A metal catalyst deposited on at least one surface of the drug eluting device;
A plurality of nanofibers grown from the metal catalyst, the nanofibers comprising at least one semiconductor material;
A drug compound bound to the plurality of nanofibers;
Drug eluting device comprising:   The device of claim 1, wherein the drug eluting device comprises a coronary stent.   The device according to claim 1 or 2, wherein the drug compound comprises paclitaxel or sirolimus.   The device according to any one of claims 1 to 3, wherein the drug compound is adsorbed on a nanofiber surface of the drug elution device.   4. The device according to any one of claims 1 to 3, wherein the drug compound is bound to the nanofiber surface through the use of one or more silane groups.   4. The device according to any one of claims 1 to 3, wherein the drug compound is bound to the nanofiber surface through the use of one or more linker molecules.   The device according to any one of claims 1 to 3, wherein the drug compound is covalently or ionically bonded to the nanofiber surface of the drug eluting device.   8. The device according to any one of claims 1 to 7, wherein the drug eluting device comprises a coronary stent, and the delivery of the drug compound comprises eluting the drug compound at a lesion site within the coronary artery.   9. The device of claim 8, wherein the drug compound elutes into the coronary artery at the lesion site after expansion of the coronary stent.   The device of claim 9, wherein the nanofiber surface is configured such that the drug compound elutes slowly over time.   11. A device according to any one of the preceding claims, wherein a plurality of the nanofibers are embedded in a polymer coating so as to enhance the durability of the nanofibers.
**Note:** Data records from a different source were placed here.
import Summits.HodgeConjecture.HodgeCM.StubTree.Qw8Monomial_1

/-! PORT of `HodgeCM/StubTree/Qw8Monomial.lean` (HodgeCMPerL run 82) — part 2: continuation of `Summits.HodgeConjecture.HodgeCM.StubTree.Qw8Monomial_1` (split at a top-level declaration boundary by port_pkg.py; scope re-opened below; declarations unchanged). -/

-- port_pkg: scope re-opened for this part (file-level context, then the namespace/section stack open at the cut)
noncomputable section
open scoped TensorProduct NumberField Classical
namespace HodgeCM
open Literature.AlgebraicGeometry.Motives (CMType)
open HodgeCM.Pohlmann
namespace Universe
variable (U : Universe)
variable {U}
section CM
variable {F : CMField} {n : ℕ} {Θ : Fin (n + 1) → CMType F}
  (x : (j : Fin (n + 1)) → ((F : Type) →+* ℂ) → U.CohC (U.cmAV F (Θ j)) 1)
/-- **Top monomials have nonzero trace**: an injective eigen-monomial of top degree `2 dim ∏_j A_{Θ_j}` has
`∫ ≠ 0` (`Fact_trTopCM`, with the degree count `Fact_dimProd` + M `Fact_cmAV`). -/
theorem trC_fmono_ne_zero (M : U.ModelAxioms) (hN1 : U.Fact_cupExterior) (ht : U.Fact_trTopCM)
    (hx : ∀ j τ, x j τ ∈ U.eigenLine F (Θ j) τ) (hsp : ∀ j, Submodule.span ℂ (Set.range (x j)) = ⊤) {K : ℕ}
    {q : Fin (K + 1) → Fin (n + 1) × ((F : Type) →+* ℂ)} (hq : Function.Injective q)
    (h : K + 1 = 2 * U.dim (U.cmProd F Θ)) :
    U.trC (U.cmProd F Θ) (2 * U.dim (U.cmProd F Θ)) (U.castC _ h (U.fmono x K q)) ≠ 0 := by
  intro h0
  have h1 : U.castC _ h (U.fmono x K q) = 0 := by
    apply trC_top_injective ht
    rw [h0, map_zero]
  exact fmono_ne_zero x M hN1 hx hsp hq ((LinearEquiv.map_eq_zero_iff _).mp h1)

end CM

/-! ## 7. Weight vectors: products, pull-backs along block projections, dual partners -/

/-- The zero class is a weight vector of every weight. -/
theorem isWeightVector_zero_vec (F : CMField) {n : ℕ} (Θ : Fin (n + 1) → CMType F)
    (S : Fin (n + 1) → Finset ((F : Type) →+* ℂ)) (k : ℕ) : U.IsWeightVector F Θ S k 0 :=
  fun _ _ _ _ => by rw [map_zero, smul_zero]

/-- Scalar multiples of weight vectors are weight vectors. -/
theorem isWeightVector_smul {F : CMField} {n : ℕ} {Θ : Fin (n + 1) → CMType F}
    {S : Fin (n + 1) → Finset ((F : Type) →+* ℂ)} {k : ℕ} {y : U.CohC (U.cmProd F Θ) k}
    (hy : U.IsWeightVector F Θ S k y) (c : ℂ) : U.IsWeightVector F Θ S k (c • y) :=
  fun j a Ma hMa => by rw [map_smul, hy j a Ma hMa, smul_comm]

/-- **The cup product of weight vectors of DISJOINT weights is a weight vector of the union weight** (M3). -/
theorem isWeightVector_cupC_of_disjoint (hcup : U.Fact_pull_cup) {F : CMField} {n : ℕ}
    {Θ : Fin (n + 1) → CMType F} {S S' : Fin (n + 1) → Finset ((F : Type) →+* ℂ)}
    (hSS' : ∀ j, Disjoint (S j) (S' j)) {a b : ℕ} {y : U.CohC (U.cmProd F Θ) a} {y' : U.CohC (U.cmProd F Θ) b}
    (hy : U.IsWeightVector F Θ S a y) (hy' : U.IsWeightVector F Θ S' b y') :
    U.IsWeightVector F Θ (fun j => S j ∪ S' j) (a + b) (U.cupC _ a b y y') := by
  intro j c Mo hMo
  rw [pullC_cupC U hcup, hy j c Mo hMo, hy' j c Mo hMo, Finset.prod_union (hSS' j)]
  simp only [map_smul, LinearMap.smul_apply, smul_smul, mul_comm]

section Block

variable {F : CMField} {n m : ℕ} (Ξ : Fin (n + 1 + (m + 1)) → CMType F)
  {pA : U.Mor (U.cmProd F Ξ) (U.cmProd F (blkA Ξ))} {pB : U.Mor (U.cmProd F Ξ) (U.cmProd F (blkB Ξ))}

/-- `p_Y^* ∘ pr_j^* = pr_{castAdd j}^*` on `H¹ ⊗ ℂ` (the definition of a block pair, complexified). -/
theorem pullC_prC_blkA (hP : U.IsBlockPair F Ξ pA pB) (j : Fin (n + 1)) (y : U.CohC (U.cmAV F (blkA Ξ j)) 1) :
    U.pullC pA 1 (U.prC F (blkA Ξ) j y) = U.prC F Ξ (Fin.castAdd (m + 1) j) y := by
  have h := congrArg (LinearMap.baseChange ℂ) (hP.1 j 1)
  rw [LinearMap.baseChange_comp] at h
  exact LinearMap.congr_fun h y
import Summits.Ventures.YMGap.RobustBall.RobustAreaLawVertexW
import HarnessLib

/-!
# Robust ball (Y2), area-law side — the certified FRONTIER of the tier-2 vertex door for `SU(2)`, `d = 4`, `κ = log(6/5)`

HONEST FRAMING: venture file of the cell `pub-ymgap` (QuantumFields programme), track ROBUST-BALL (ds-4).  ROWS only: the largest one-parameter
radius `ε` (at resolution `1/1000`) certified by the affine-vertex tier-2 door `su2_areaLawOnBallW_vertex_of_row`
(`rhoFR 2 (e^{κ/3}·3β_W/2) (2ε) ε < 1`) under the certificate form `(6/5)^{1/3} ≤ 1.0627`, `e^{2ε} ≤ T₄(2ε)`, `√2 ≤ 1.41422` — the tier-2 twin of
rb-p2's tier-1 frontier `AreaLawFrontierSU2`: `(β_W, ε) = (1/10, .436) (1/8, .395) (1/6, .331) (1/5, .279) (1/4, .218) (3/10, .171) (1/3, .144)
(2/5, .100) (9/20, .072) (1/2, .048) (11/20, .027) (3/5, .009)`; the weighted door closes at `e^{κ/3}·3β_W/2 = 1`, i.e. `β_W ≈ 0.627` (tier 1:
`2/3`).  Each cell: Wilson's AREA LAW holds uniformly on `ClusterDomain (log 6/5) (2ε) ε ∩ IsSlabLocal mv` (no range cut-off) on every torus.
Float optimum of the sharp vertex step ≤ .001 above each cell.  Strong-coupling finite-lattice statements; nothing about the continuum or Clay.
-/

noncomputable section

open MeasureTheory ProbabilityTheory Real

namespace Summit.Ventures.YMGap.RobustBall

/-- Tier-2 vertex FRONTIER cell `(β_W, ε) = (1 / 10, .436)` at `κ = log(6/5)`: `AreaLawOnBallW 2 4 (1 / 20) (log(6/5)) (109 / 125) (109 / 250) mv`,
every `mv ≥ 1`; `ε` maximal at `1/1000` under the certificate form. [folklore] -/
theorem su2_areaLawOnBallW_frontier_oneTenth {mv : ℕ} (hmv : 1 ≤ mv) :
    AreaLawOnBallW 2 4 (1 / 20) (Real.log (6 / 5)) (109 / 125) (109 / 250) mv := by
  rw [show (1 / 20 : ℝ) = 1 / 10 / 2 by norm_num]
  refine su2_areaLawOnBallW_vertex_of_row (βW := 1 / 10) (by norm_num) (by norm_num) (Real.log_pos (by norm_num)) (by norm_num) hmv ?_
  exact rhoFR_two_lt_one_of_bounds (by norm_num) (by norm_num) exp_log_six_fifths_div_three_le
    (exp_le_taylor4 (x := 109 / 125) (by norm_num) (by norm_num)) sqrt_two_le (by norm_num) (by norm_num)

/-- Tier-2 vertex FRONTIER cell `(β_W, ε) = (1 / 8, .395)` at `κ = log(6/5)`: `AreaLawOnBallW 2 4 (1 / 16) (log(6/5)) (79 / 100) (79 / 200) mv`,
every `mv ≥ 1`; `ε` maximal at `1/1000` under the certificate form. [folklore] -/
theorem su2_areaLawOnBallW_frontier_oneEighth {mv : ℕ} (hmv : 1 ≤ mv) :
    AreaLawOnBallW 2 4 (1 / 16) (Real.log (6 / 5)) (79 / 100) (79 / 200) mv := by
  rw [show (1 / 16 : ℝ) = 1 / 8 / 2 by norm_num]
  refine su2_areaLawOnBallW_vertex_of_row (βW := 1 / 8) (by norm_num) (by norm_num) (Real.log_pos (by norm_num)) (by norm_num) hmv ?_
  exact rhoFR_two_lt_one_of_bounds (by norm_num) (by norm_num) exp_log_six_fifths_div_three_le
    (exp_le_taylor4 (x := 79 / 100) (by norm_num) (by norm_num)) sqrt_two_le (by norm_num) (by norm_num)

/-- Tier-2 vertex FRONTIER cell `(β_W, ε) = (1 / 6, .331)` at `κ = log(6/5)`: `AreaLawOnBallW 2 4 (1 / 12) (log(6/5)) (331 / 500) (331 / 1000) mv`,
every `mv ≥ 1`; `ε` maximal at `1/1000` under the certificate form. [folklore] -/
theorem su2_areaLawOnBallW_frontier_oneSixth {mv : ℕ} (hmv : 1 ≤ mv) :
    AreaLawOnBallW 2 4 (1 / 12) (Real.log (6 / 5)) (331 / 500) (331 / 1000) mv := by
  rw [show (1 / 12 : ℝ) = 1 / 6 / 2 by norm_num]
  refine su2_areaLawOnBallW_vertex_of_row (βW := 1 / 6) (by norm_num) (by norm_num) (Real.log_pos (by norm_num)) (by norm_num) hmv ?_
  exact rhoFR_two_lt_one_of_bounds (by norm_num) (by norm_num) exp_log_six_fifths_div_three_le
    (exp_le_taylor4 (x := 331 / 500) (by norm_num) (by norm_num)) sqrt_two_le (by norm_num) (by norm_num)

/-- Tier-2 vertex FRONTIER cell `(β_W, ε) = (1 / 5, .279)` at `κ = log(6/5)`: `AreaLawOnBallW 2 4 (1 / 10) (log(6/5)) (279 / 500) (279 / 1000) mv`,
every `mv ≥ 1`; `ε` maximal at `1/1000` under the certificate form. [folklore] -/
theorem su2_areaLawOnBallW_frontier_oneFifth {mv : ℕ} (hmv : 1 ≤ mv) :
    AreaLawOnBallW 2 4 (1 / 10) (Real.log (6 / 5)) (279 / 500) (279 / 1000) mv := by
  rw [show (1 / 10 : ℝ) = 1 / 5 / 2 by norm_num]
  refine su2_areaLawOnBallW_vertex_of_row (βW := 1 / 5) (by norm_num) (by norm_num) (Real.log_pos (by norm_num)) (by norm_num) hmv ?_
  exact rhoFR_two_lt_one_of_bounds (by norm_num) (by norm_num) exp_log_six_fifths_div_three_le
    (exp_le_taylor4 (x := 279 / 500) (by norm_num) (by norm_num)) sqrt_two_le (by norm_num) (by norm_num)

/-- Tier-2 vertex FRONTIER cell `(β_W, ε) = (1 / 4, .218)` at `κ = log(6/5)`: `AreaLawOnBallW 2 4 (1 / 8) (log(6/5)) (109 / 250) (109 / 500) mv`,
every `mv ≥ 1`; `ε` maximal at `1/1000` under the certificate form. [folklore] -/
theorem su2_areaLawOnBallW_frontier_oneQuarter {mv : ℕ} (hmv : 1 ≤ mv) :
    AreaLawOnBallW 2 4 (1 / 8) (Real.log (6 / 5)) (109 / 250) (109 / 500) mv := by
  rw [show (1 / 8 : ℝ) = 1 / 4 / 2 by norm_num]
  refine su2_areaLawOnBallW_vertex_of_row (βW := 1 / 4) (by norm_num) (by norm_num) (Real.log_pos (by norm_num)) (by norm_num) hmv ?_
  exact rhoFR_two_lt_one_of_bounds (by norm_num) (by norm_num) exp_log_six_fifths_div_three_le
    (exp_le_taylor4 (x := 109 / 250) (by norm_num) (by norm_num)) sqrt_two_le (by norm_num) (by norm_num)

/-- Tier-2 vertex FRONTIER cell `(β_W, ε) = (3 / 10, .171)` at `κ = log(6/5)`: `AreaLawOnBallW 2 4 (3 / 20) (log(6/5)) (171 / 500) (171 / 1000) mv`,
every `mv ≥ 1`; `ε` maximal at `1/1000` under the certificate form. [folklore] -/
theorem su2_areaLawOnBallW_frontier_threeTenths {mv : ℕ} (hmv : 1 ≤ mv) :
    AreaLawOnBallW 2 4 (3 / 20) (Real.log (6 / 5)) (171 / 500) (171 / 1000) mv := by
  rw [show (3 / 20 : ℝ) = 3 / 10 / 2 by norm_num]
  refine su2_areaLawOnBallW_vertex_of_row (βW := 3 / 10) (by norm_num) (by norm_num) (Real.log_pos (by norm_num)) (by norm_num) hmv ?_
  exact rhoFR_two_lt_one_of_bounds (by norm_num) (by norm_num) exp_log_six_fifths_div_three_le
    (exp_le_taylor4 (x := 171 / 500) (by norm_num) (by norm_num)) sqrt_two_le (by norm_num) (by norm_num)

/-- Tier-2 vertex FRONTIER cell `(β_W, ε) = (1 / 3, .144)` at `κ = log(6/5)`: `AreaLawOnBallW 2 4 (1 / 6) (log(6/5)) (36 / 125) (18 / 125) mv`,
every `mv ≥ 1`; `ε` maximal at `1/1000` under the certificate form. [folklore] -/
theorem su2_areaLawOnBallW_frontier_oneThird {mv : ℕ} (hmv : 1 ≤ mv) :
    AreaLawOnBallW 2 4 (1 / 6) (Real.log (6 / 5)) (36 / 125) (18 / 125) mv := by
  rw [show (1 / 6 : ℝ) = 1 / 3 / 2 by norm_num]
  refine su2_areaLawOnBallW_vertex_of_row (βW := 1 / 3) (by norm_num) (by norm_num) (Real.log_pos (by norm_num)) (by norm_num) hmv ?_
  exact rhoFR_two_lt_one_of_bounds (by norm_num) (by norm_num) exp_log_six_fifths_div_three_le
    (exp_le_taylor4 (x := 36 / 125) (by norm_num) (by norm_num)) sqrt_two_le (by norm_num) (by norm_num)

/-- Tier-2 vertex FRONTIER cell `(β_W, ε) = (2 / 5, .100)` at `κ = log(6/5)`: `AreaLawOnBallW 2 4 (1 / 5) (log(6/5)) (1 / 5) (1 / 10) mv`,
every `mv ≥ 1`; `ε` maximal at `1/1000` under the certificate form. [folklore] -/
theorem su2_areaLawOnBallW_frontier_twoFifths {mv : ℕ} (hmv : 1 ≤ mv) :
    AreaLawOnBallW 2 4 (1 / 5) (Real.log (6 / 5)) (1 / 5) (1 / 10) mv := by
  have h := su2_areaLawOnBallW_vertex_of_row (βW := 2 / 5) (ε₀ := 1 / 5) (ε₁ := 1 / 10) (by norm_num) (by norm_num)
    (Real.log_pos (by norm_num)) (by norm_num) hmv
    (rhoFR_two_lt_one_of_bounds (by norm_num) (by norm_num) exp_log_six_fifths_div_three_le
      (exp_le_taylor4 (x := 1 / 5) (by norm_num) (by norm_num)) sqrt_two_le (by norm_num) (by norm_num))
  rw [show (2 / 5 / 2 : ℝ) = 1 / 5 by norm_num] at h
  exact h

/-- Tier-2 vertex FRONTIER cell `(β_W, ε) = (9 / 20, .072)` at `κ = log(6/5)`: `AreaLawOnBallW 2 4 (9 / 40) (log(6/5)) (18 / 125) (9 / 125) mv`,
every `mv ≥ 1`; `ε` maximal at `1/1000` under the certificate form. [folklore] -/
theorem su2_areaLawOnBallW_frontier_nineTwentieths {mv : ℕ} (hmv : 1 ≤ mv) :
    AreaLawOnBallW 2 4 (9 / 40) (Real.log (6 / 5)) (18 / 125) (9 / 125) mv := by
  rw [show (9 / 40 : ℝ) = 9 / 20 / 2 by norm_num]
  refine su2_areaLawOnBallW_vertex_of_row (βW := 9 / 20) (by norm_num) (by norm_num) (Real.log_pos (by norm_num)) (by norm_num) hmv ?_
  exact rhoFR_two_lt_one_of_bounds (by norm_num) (by norm_num) exp_log_six_fifths_div_three_le
    (exp_le_taylor4 (x := 18 / 125) (by norm_num) (by norm_num)) sqrt_two_le (by norm_num) (by norm_num)

/-- Tier-2 vertex FRONTIER cell `(β_W, ε) = (1 / 2, .048)` at `κ = log(6/5)`: `AreaLawOnBallW 2 4 (1 / 4) (log(6/5)) (12 / 125) (6 / 125) mv`,
every `mv ≥ 1`; `ε` maximal at `1/1000` under the certificate form. [folklore] -/
theorem su2_areaLawOnBallW_frontier_oneHalf {mv : ℕ} (hmv : 1 ≤ mv) :
    AreaLawOnBallW 2 4 (1 / 4) (Real.log (6 / 5)) (12 / 125) (6 / 125) mv := by
  rw [show (1 / 4 : ℝ) = 1 / 2 / 2 by norm_num]
  refine su2_areaLawOnBallW_vertex_of_row (βW := 1 / 2) (by norm_num) (by norm_num) (Real.log_pos (by norm_num)) (by norm_num) hmv ?_
  exact rhoFR_two_lt_one_of_bounds (by norm_num) (by norm_num) exp_log_six_fifths_div_three_le
    (exp_le_taylor4 (x := 12 / 125) (by norm_num) (by norm_num)) sqrt_two_le (by norm_num) (by norm_num)

/-- Tier-2 vertex FRONTIER cell `(β_W, ε) = (11 / 20, .027)` at `κ = log(6/5)`: `AreaLawOnBallW 2 4 (11 / 40) (log(6/5)) (27 / 500) (27 / 1000) mv`,
every `mv ≥ 1`; `ε` maximal at `1/1000` under the certificate form. [folklore] -/
theorem su2_areaLawOnBallW_frontier_elevenTwentieths {mv : ℕ} (hmv : 1 ≤ mv) :
    AreaLawOnBallW 2 4 (11 / 40) (Real.log (6 / 5)) (27 / 500) (27 / 1000) mv := by
  rw [show (11 / 40 : ℝ) = 11 / 20 / 2 by norm_num]
  refine su2_areaLawOnBallW_vertex_of_row (βW := 11 / 20) (by norm_num) (by norm_num) (Real.log_pos (by norm_num)) (by norm_num) hmv ?_
  exact rhoFR_two_lt_one_of_bounds (by norm_num) (by norm_num) exp_log_six_fifths_div_three_le
    (exp_le_taylor4 (x := 27 / 500) (by norm_num) (by norm_num)) sqrt_two_le (by norm_num) (by norm_num)

/-- Tier-2 vertex FRONTIER cell `(β_W, ε) = (3 / 5, .009)` at `κ = log(6/5)`: `AreaLawOnBallW 2 4 (3 / 10) (log(6/5)) (9 / 500) (9 / 1000) mv`,
every `mv ≥ 1`; `ε` maximal at `1/1000` under the certificate form. [folklore] -/
theorem su2_areaLawOnBallW_frontier_threeFifths {mv : ℕ} (hmv : 1 ≤ mv) :
    AreaLawOnBallW 2 4 (3 / 10) (Real.log (6 / 5)) (9 / 500) (9 / 1000) mv := by
  rw [show (3 / 10 : ℝ) = 3 / 5 / 2 by norm_num]
  refine su2_areaLawOnBallW_vertex_of_row (βW := 3 / 5) (by norm_num) (by norm_num) (Real.log_pos (by norm_num)) (by norm_num) hmv ?_
  exact rhoFR_two_lt_one_of_bounds (by norm_num) (by norm_num) exp_log_six_fifths_div_three_le
    (exp_le_taylor4 (x := 9 / 500) (by norm_num) (by norm_num)) sqrt_two_le (by norm_num) (by norm_num)

end Summit.Ventures.YMGap.RobustBall

end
The drug compound, dexamethasone, M- prednisolone, interferon, leflunomide, tacrolimus, mizoribine, statins, cyclosporine, tranilast, or bio-less preparative antiinflammatory immunomodulators; Taxol, Methotrexate, Actinomycin, angiopeptin, vincristine, mitomycin, RestenASE, or PCNA ribozyme antiproliferative compounds of the arm; batimastat, prolyl hydroxylase inhibitors, halofuginone, C-proteinase inhibitor, or migration inhibitor Purobuko Le; and VEGF, estradiol, antibodies, NO donors, Or a device according to any one of the preceding claims, selected from one or more compounds that promote the healing and re-endothelialization of BCP671.